Across the entries below, work out how many lines contain "Submodule". Please give the number only.

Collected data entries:
* * *

import Literature.AlgebraicGeometry.Resolution.RegularHomRegularLocus
import Literature.AlgebraicGeometry.Resolution.FlatSlicingCriterion
import Mathlib.RingTheory.Ideal.AssociatedPrime.Basic
import Mathlib.RingTheory.TensorProduct.Quotient
import HarnessLib

/-!
# The extension `P Â` of a prime `P` of a local G-ring `A` to the completion is a radical ideal

Topic: `Literature/AlgebraicGeometry/Resolution`. Commutative algebra for reading an irreducible
subvariety `V(P)` through a point on the completion of the local ring at that point (de Jong
1996, 3.4–3.5: "the complete local ring of `T` at `x` corresponds to the quotient map
`B → A'/tᵢA'`"): for a Noetherian local ring `A`, its `𝔪`-adic completion `Â` and a prime `P`
of `A`,

* `mem_map_of_algebraMap_mul_mem_map` — along a flat algebra `S`, `S/PS` is torsion-free over
  the domain `A/P`: `r ∉ P`, `r w ∈ PS` force `w ∈ PS`;
* `IsRegularHom.isRegularLocalRing_localization_quotient_map_under` — along a regular
  homomorphism `A → B` of Noetherian rings the closed fibres `B_𝔔/𝔭B_𝔔` (`𝔭 = 𝔔 ∩ A`) are
  regular local rings (they are local rings of the fibre ring `κ(𝔭) ⊗_A B`, which is regular;
  Matsumura §32, EGA IV₂ 7.3);
* `IsGRing.isRadical_map_adicCompletion` — **for a Noetherian local G-ring `A` and a prime `P`,
  the ideal `P Â` is radical**, i.e. `Â/PÂ = (A/P)^` is reduced (EGA IV₂ 7.8.3 (vii)/(x): a
  quotient of an excellent local domain is analytically unramified; Matsumura §32: the formal
  fibres of a G-ring are geometrically regular). Proof: a nilpotent `x̄ ≠ 0` of `Â/PÂ` has its
  annihilator inside an associated prime `𝔔`; associated primes of the torsion-free
  `A/P`-module `Â/PÂ` contract to `P`, so `Â_𝔔/PÂ_𝔔` is a local ring of the formal fibre over
  `P`, regular, hence a domain, in which the image of `x` — nilpotent — vanishes: some
  `s ∉ 𝔔` kills `x̄`, contradicting `Ann(x̄) ⊆ 𝔔`;
* `IsGRing.map_adicCompletion_eq_of_forall_minimalPrimes` — consequently `P Â = 𝔔` as soon as
  `𝔔` is the only minimal prime of `P Â`.

## Sources

* A. Grothendieck, EGA IV₂ (Publ. Math. IHÉS 24, 1965), 7.3, Scholie 7.8.3 (v), (vii), (x).
* H. Matsumura, *Commutative Ring Theory* (1986), §32 pp. 255–260 (G-rings and formal fibres),
  Thm. 7.5 (flatness and torsion). [Matsumura1987]
* The minimal primes of `P Â` contract to `P` (going down along the flat `A → Â`):
  `Ideal.under_eq_of_mem_minimalPrimes_map` of `AlterationsSingularComponentsGlue.lean`.
-/

noncomputable section

open IsLocalRing TensorProduct

namespace Literature.AlgebraicGeometry.Resolution

universe u

/-! ## Torsion-freeness of `S/PS` -/

section Torsion

variable {A S : Type u} [CommRing A] [CommRing S] [Algebra A S]

/-- **`S/PS` is torsion-free over `A/P` for `S` flat over `A`**: if `r ∉ P` and `r·w ∈ PS` then
`w ∈ PS` (`S/PS = S ⊗_A A/P` is flat over the domain `A/P`, and flat modules over a domain are
torsion-free, Matsumura Thm. 7.5 ff.). [cite: Matsumura1987, §7 p. 51] -/
theorem mem_map_of_algebraMap_mul_mem_map [Module.Flat A S] (P : Ideal A) [P.IsPrime] {r : A}
    (hr : r ∉ P) {w : S} (h : algebraMap A S r * w ∈ P.map (algebraMap A S)) :
    w ∈ P.map (algebraMap A S) := by
  -- `S/PS` is a flat `A/P`-module
  let e : (S ⧸ P.map (algebraMap A S)) ≃ₐ[A ⧸ P] (A ⧸ P) ⊗[A] S :=
    Algebra.TensorProduct.quotIdealMapEquivQuotTensor S P
  haveI : Module.Flat (A ⧸ P) (S ⧸ P.map (algebraMap A S)) :=
    Module.Flat.of_linearEquiv e.toLinearEquiv
  -- `r̄ ≠ 0` in the domain `A/P` is a non-zero-divisor on `S/PS`
  have hr0 : (Ideal.Quotient.mk P r) ∈ nonZeroDivisors (A ⧸ P) :=
    mem_nonZeroDivisors_of_ne_zero fun h0 => hr (Ideal.Quotient.eq_zero_iff_mem.mp h0)
  have hreg : IsSMulRegular (S ⧸ P.map (algebraMap A S)) (Ideal.Quotient.mk P r) :=
    Module.Flat.isSMulRegular_of_nonZeroDivisors hr0
  have hsmul : (Ideal.Quotient.mk P r) • (Ideal.Quotient.mk (P.map (algebraMap A S)) w) = 0 := by
    rw [Algebra.smul_def, Ideal.Quotient.algebraMap_quotient_map_quotient, ← map_mul,
      Ideal.Quotient.eq_zero_iff_mem]
    exact h
  have h0 : Ideal.Quotient.mk (P.map (algebraMap A S)) w = 0 := hreg.right_eq_zero_of_smul hsmul
  exact Ideal.Quotient.eq_zero_iff_mem.mp h0

end Torsion

/-! ## The closed fibres of a regular homomorphism are regular -/

namespace IsRegularHom

variable {A B : Type u} [CommRing A] [CommRing B] [Algebra A B]

/-- **Along a regular homomorphism the closed fibres `B_𝔔/𝔭B_𝔔` are regular local rings**
(`𝔭 = 𝔔 ∩ A`): `B_𝔔/𝔭B_𝔔` is the local ring of the fibre ring `κ(𝔭) ⊗_A B` at the prime
corresponding to `𝔔` (Mathlib's `Ideal.Fiber.localizationAlgEquivQuotient`), and the fibre
ring is (geometrically) regular by hypothesis. [cite: Matsumura1987, §32 p. 256] -/
theorem isRegularLocalRing_localization_quotient_map_under (h : IsRegularHom A B) (Q : Ideal B)
    [Q.IsPrime] :
    IsRegularLocalRing (Localization.AtPrime Q ⧸
      (Q.under A).map (algebraMap A (Localization.AtPrime Q))) := by
  set p : Ideal A := Q.under A with hp
  haveI : Module.Flat A B := h.1
  -- the fibre ring over `𝔭` is regular (geometric regularity with `k' = κ(𝔭)`)
  have hF : IsRegularRing (p.Fiber B) := by
    haveI : IsRegularRing (p.ResidueField ⊗[p.ResidueField] (p.ResidueField ⊗[A] B)) :=
      h.2 p p.ResidueField inferInstance
    exact IsRegularRing.of_ringEquiv
      (R := p.ResidueField ⊗[p.ResidueField] (p.ResidueField ⊗[A] B))
      (Algebra.TensorProduct.lid p.ResidueField (p.Fiber B)).toRingEquiv
  -- the prime of the fibre ring under `𝔔`
  let q : PrimeSpectrum (p.Fiber B) :=
    PrimeSpectrum.primesOverOrderIsoFiber A B p ⟨Q, inferInstance, inferInstance⟩
  have hq : q.asIdeal.comap (Algebra.TensorProduct.includeRight : B →ₐ[A] p.Fiber B) = Q := by
    have h1 := PrimeSpectrum.coe_primesOverOrderIsoFiber_symm_apply (R := A) (S := B) p q
    rw [OrderIso.symm_apply_apply] at h1
    exact h1.symm
  haveI : IsRegularLocalRing (Localization.AtPrime q.asIdeal) :=
    IsRegularRing.isRegularLocalRing_localization q.asIdeal
  -- `(κ(𝔭) ⊗ B)_𝔮 ≅ B_𝔯/𝔭B_𝔯` with `𝔯 = 𝔮 ∩ B = 𝔔`
  set r : Ideal B := q.asIdeal.comap (Algebra.TensorProduct.includeRight : B →ₐ[A] p.Fiber B)
    with hr
  letI : Algebra (Localization.AtPrime p) (Localization.AtPrime r) :=
    Localization.AtPrime.algebraOfLiesOver p r
  let e := Ideal.Fiber.localizationAlgEquivQuotient p q.asIdeal
  haveI hreg : IsRegularLocalRing (Localization.AtPrime r ⧸
      p.map (algebraMap A (Localization.AtPrime r))) :=
    IsRegularLocalRing.of_ringEquiv (R := Localization.AtPrime q.asIdeal) e.toRingEquiv
  -- transport from `𝔯` to `𝔔` (equal ideals)
  have hM : r.primeCompl = Q.primeCompl := by
    ext x
    change x ∉ r ↔ x ∉ Q
    rw [hq]
  haveI : IsLocalization.AtPrime (Localization.AtPrime Q) r := by
    change IsLocalization r.primeCompl _
    rw [hM]
    exact Localization.isLocalization
  let e2 : Localization.AtPrime r ≃ₐ[B] Localization.AtPrime Q :=
    IsLocalization.algEquiv r.primeCompl _ _
  have hmap : p.map (algebraMap A (Localization.AtPrime Q)) =
      (p.map (algebraMap A (Localization.AtPrime r))).map e2.toRingEquiv.toRingHom := by
    rw [Ideal.map_map]
    congr 1
    rw [IsScalarTower.algebraMap_eq A B (Localization.AtPrime r),
      IsScalarTower.algebraMap_eq A B (Localization.AtPrime Q), ← RingHom.comp_assoc]
    congr 1
    ext b
    simp
  exact IsRegularLocalRing.of_ringEquiv
    (R := Localization.AtPrime r ⧸ p.map (algebraMap A (Localization.AtPrime r)))
    (Ideal.quotientEquiv _ _ e2.toRingEquiv hmap)

end IsRegularHom

/-! ## `P Â` is radical for a local G-ring -/

namespace IsGRing

variable {A : Type u} [CommRing A] [IsLocalRing A]

/-- **For a Noetherian local G-ring `A` and a prime `P` of `A`, the ideal `P Â` of the
completion is radical** (`Â/PÂ = (A/P)^` is reduced; EGA IV₂ 7.8.3 (vii), (x) for the
(quasi-)excellent local ring `A`; Matsumura §32: the formal fibres of `A` are geometrically
regular). A nilpotent `x̄ ≠ 0` of `Â/PÂ` has `Ann(x̄)` inside an associated prime `𝔔`
(`Â` is Noetherian); `𝔔 ∩ A = P` because `Â/PÂ` is torsion-free over `A/P` (`Â` is flat over
`A`); the local ring `Â_𝔔/PÂ_𝔔` of the formal fibre over `P` is regular, hence a domain, so the
nilpotent image of `x` vanishes there and some `s ∉ 𝔔` has `s x ∈ PÂ`, i.e. `s ∈ Ann(x̄) ⊆ 𝔔`,
a contradiction. [cite: Matsumura1987, §32 p. 256] -/
theorem isRadical_map_adicCompletion (hA : IsGRing A) (P : Ideal A) [P.IsPrime] :
    (P.map (algebraMap A (AdicCompletion (maximalIdeal A) A))).IsRadical := by
  classical
  haveI : IsNoetherianRing A := hA.1
  set Ah := AdicCompletion (maximalIdeal A) A with hAh
  haveI : IsNoetherianRing Ah := isNoetherianRing_adicCompletion_maximalIdeal A
  have h : IsRegularHom A Ah := hA.isRegularHom_adicCompletion
  haveI : Module.Flat A Ah := h.1
  set J : Ideal Ah := P.map (algebraMap A Ah) with hJ
  intro x hx
  obtain ⟨n, hn⟩ := Ideal.mem_radical_iff.mp hx
  by_contra hxJ
  -- the annihilator of `x̄ ≠ 0` in `Â/PÂ` lies in an associated prime `𝔔`
  have hx0 : (Ideal.Quotient.mk J x) ≠ 0 := fun h0 => hxJ (Ideal.Quotient.eq_zero_iff_mem.mp h0)
  obtain ⟨Q, hQass, hcolon⟩ := exists_le_isAssociatedPrime_of_isNoetherianRing Ah _ hx0
  haveI hQp : Q.IsPrime := hQass.toIsPrime
  obtain ⟨w, hw⟩ := hQass.eq_radical_colon
  obtain ⟨w', rfl⟩ := Ideal.Quotient.mk_surjective w
  -- `𝔔 ∩ A = P`
  have hJQ : J ≤ Q := by
    intro j hj
    rw [hw]
    refine Ideal.le_radical ?_
    rw [Submodule.mem_colon_singleton, Submodule.mem_bot,
      show j • Ideal.Quotient.mk J w' = Ideal.Quotient.mk J (j * w') from rfl,
      Ideal.Quotient.eq_zero_iff_mem]
    exact J.mul_mem_right _ hj
  have hQP : Q.under A = P := by
    refine le_antisymm ?_ (by rw [← Ideal.map_le_iff_le_comap]; exact hJQ)
    intro r hr
    by_contra hrP
    rw [Ideal.mem_comap, hw, Ideal.mem_radical_iff] at hr
    obtain ⟨N, hN⟩ := hr
    rw [Submodule.mem_colon_singleton, Submodule.mem_bot,
      show (algebraMap A Ah r ^ N) • Ideal.Quotient.mk J w' =
        Ideal.Quotient.mk J (algebraMap A Ah r ^ N * w') from rfl,
      Ideal.Quotient.eq_zero_iff_mem, ← map_pow] at hN
    -- `r^N ∉ P`, `r^N w' ∈ PÂ` ⟹ `w' ∈ PÂ` ⟹ `𝔔 = ⊤`
    have hrN : r ^ N ∉ P := fun hmem => hrP (‹P.IsPrime›.mem_of_pow_mem N hmem)
    have hw' : w' ∈ J := mem_map_of_algebraMap_mul_mem_map P hrN hN
    have htop : Q = ⊤ := by
      rw [hw, Ideal.radical_eq_top]
      refine eq_top_iff.mpr fun s _ => ?_
      rw [Submodule.mem_colon_singleton, Ideal.Quotient.eq_zero_iff_mem.mpr hw', smul_zero]
      exact Submodule.zero_mem _
    exact hQp.ne_top htop
  -- the local ring `Â_𝔔/PÂ_𝔔` of the formal fibre over `P` is regular, hence a domain
  have hreg := h.isRegularLocalRing_localization_quotient_map_under Q
  rw [hQP] at hreg
  set L := Localization.AtPrime Q with hL
  haveI : IsRegularLocalRing (L ⧸ P.map (algebraMap A L)) := hreg
  haveI : IsDomain (L ⧸ P.map (algebraMap A L)) := isDomain_of_isRegularLocalRing _
  -- the image of `x` is nilpotent there, hence zero
  have hJL : J.map (algebraMap Ah L) = P.map (algebraMap A L) := by
    rw [hJ, Ideal.map_map, ← IsScalarTower.algebraMap_eq]
  have hxL : algebraMap Ah L x ∈ J.map (algebraMap Ah L) := by
    rw [hJL, ← Ideal.Quotient.eq_zero_iff_mem]
    refine IsReduced.eq_zero _ ⟨n, ?_⟩
    rw [← map_pow, ← map_pow, Ideal.Quotient.eq_zero_iff_mem, ← hJL]
    exact Ideal.mem_map_of_mem _ hn
  obtain ⟨s, hs, hsx⟩ := (IsLocalization.algebraMap_mem_map_algebraMap_iff Q.primeCompl L J x).mp hxL
  -- so `s ∈ Ann(x̄) ⊆ 𝔔`, contradicting `s ∉ 𝔔`
  refine hs (hcolon ?_)
  rw [Submodule.mem_colon_singleton, Submodule.mem_bot,
    show s • Ideal.Quotient.mk J x = Ideal.Quotient.mk J (s * x) from rfl,
    Ideal.Quotient.eq_zero_iff_mem]
  exact hsx

/-- Hence **`P Â = 𝔔` as soon as every minimal prime of `P Â` equals `𝔔`** (a radical ideal is
the intersection of its minimal primes). [folklore] -/
theorem map_adicCompletion_eq_of_forall_minimalPrimes (hA : IsGRing A) (P : Ideal A) [P.IsPrime]
    {Q : Ideal (AdicCompletion (maximalIdeal A) A)}
    (hQ : Q ∈ (P.map (algebraMap A (AdicCompletion (maximalIdeal A) A))).minimalPrimes)
    (huniq : ∀ Q' ∈ (P.map (algebraMap A (AdicCompletion (maximalIdeal A) A))).minimalPrimes,
      Q' = Q) :
    P.map (algebraMap A (AdicCompletion (maximalIdeal A) A)) = Q := by
  set J := P.map (algebraMap A (AdicCompletion (maximalIdeal A) A)) with hJ
  have hrad : J.radical = J := (hA.isRadical_map_adicCompletion P).radical
  have hmin : J.minimalPrimes = {Q} := by
    ext Q'
    simp only [Set.mem_singleton_iff]
    exact ⟨fun h => huniq Q' h, fun h => h ▸ hQ⟩
  rw [← hrad, ← Ideal.sInf_minimalPrimes, hmin, sInf_singleton]

end IsGRing

end Literature.AlgebraicGeometry.Resolution

end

* * *

- Answer to the problem:
5